The basket case: evaluation tools - The HOT research project

At the end of gathering data in our previous post, we ended up with a folder of collected pcaps in the format data/<method>/. Each subfolder has a dataset of 100 monitored sites with 100 instances each and 10,000 unmonitored sites. Next, we’ll use some processing and analysis tools to dig deeper. Get the tools by:

go get github.com/pylls/thebasketcase

Processing

First we need to extract cells from the pcaps. Cells are descriptions of pcaps in the following format:

For each line, the first value is the relative time between packets and the second value is the direction (positive for transmitting, negative for receiving). This is the same format as used by other website fingerprinting tools, like those of Wang et al. Note that, while called cell extraction, our basket case tools operate on the packet level. Past research shows that the difference between cells and packets are negligible on WF performance [0]. Also, if anything, operating on the packet level is more realistic.

To extract the cells from our data, use the extractcells tool. The -o flag specifies the output directory, and the -bridge flag the IP-address of the bridge the client connected to. With the bridge’s IP-address we can filter out other network traffic on the network that might accidentally have ended up in the pcaps (even though we do our best to not collect this in clients). The first argument is the folder with the pcaps.

./extractcells -bridge 192.168.60.163 -o data-cells data/

With cells extracted the next step is attack specific. In our case, we continue using Wa-kNN and our extractfeatures tool has a -o flag specifies the output directory.

./extractfeatures -o data-feat data-cells/

Analysis

With the Wa-kNN features extracted we can move on to analysis using go-knn. There are three mandatory flags: -sites, -instances and -open that specify what one would expect. The first argument is also mandatory and it is the folder with the extracted features.

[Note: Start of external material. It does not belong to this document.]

import Mathlib
import HarnessLib
import HarnessLib.Audit
import Summits.ValiantsHypothesis.Statement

./go-knn -sites 100 -instances 100 -open 10000 data-feat/

2016/11/24 15:03:31 found 6 folder(s) with work
2016/11/24 15:03:31 starting with work Null
2016/11/24 15:03:31 	attempting to read WF features...
2016/11/24 15:03:34 	read 100 sites with 100 instances (in total 10000)
2016/11/24 15:03:34 	read 10000 sites for open world
2016/11/24 15:05:54 	determined global kNN-weights for all folds
2016/11/24 15:05:54 	starting fold 1/10
				testing 2000/2000 (24 workers)
2016/11/24 15:06:02 	starting fold 2/10
				testing 2000/2000 (24 workers)
2016/11/24 15:06:09 	starting fold 3/10
				testing 2000/2000 (24 workers)
2016/11/24 15:06:16 	starting fold 4/10
				testing 2000/2000 (24 workers)
2016/11/24 15:06:23 	starting fold 5/10
				testing 2000/2000 (24 workers)
2016/11/24 15:06:31 	starting fold 6/10
				testing 2000/2000 (24 workers)
2016/11/24 15:06:38 	starting fold 7/10
				testing 2000/2000 (24 workers)
2016/11/24 15:06:45 	starting fold 8/10
				testing 2000/2000 (24 workers)
2016/11/24 15:06:52 	starting fold 9/10
				testing 2000/2000 (24 workers)
2016/11/24 15:07:00 	starting fold 10/10
				testing 2000/2000 (24 workers)
2016/11/24 15:07:07 starting with work Obfs4Burst
2016/11/24 15:07:07 	attempting to read WF features...
2016/11/24 15:07:10 	read 100 sites with 100 instances (in total 10000)
2016/11/24 15:07:10 	read 10000 sites for open world
.....

Above you also see some example output to stdout. go-knn calculates weights in parallel, reports progress to stdout, and uses as all CPU cores for testing (what usually takes the longest on bigger datasets). Beyond printing the final results to stdout (not shown above), four files are written to the working directory:

100x100+10000-precision.csv a CSV file of the precision of all subfolders (methods) for different k-values in Wa-kNN.
100x100+10000-recall.csv a CSV file of the recall of all subfolders (methods) for different k-values in Wa-kNN.
100x100+10000.log a complete output log (transcript) of the analysis.
100x100+10000.weights the calculated weights with WLLCC of Wa-kNN for all subfolders and folds.

The names of the files are derived from the flags to go-knn. The log file also contains a detailed breakdon of the different classification breakdowns we covered in an earlier update.

References

[0] Website Fingerprinting at Internet Scale.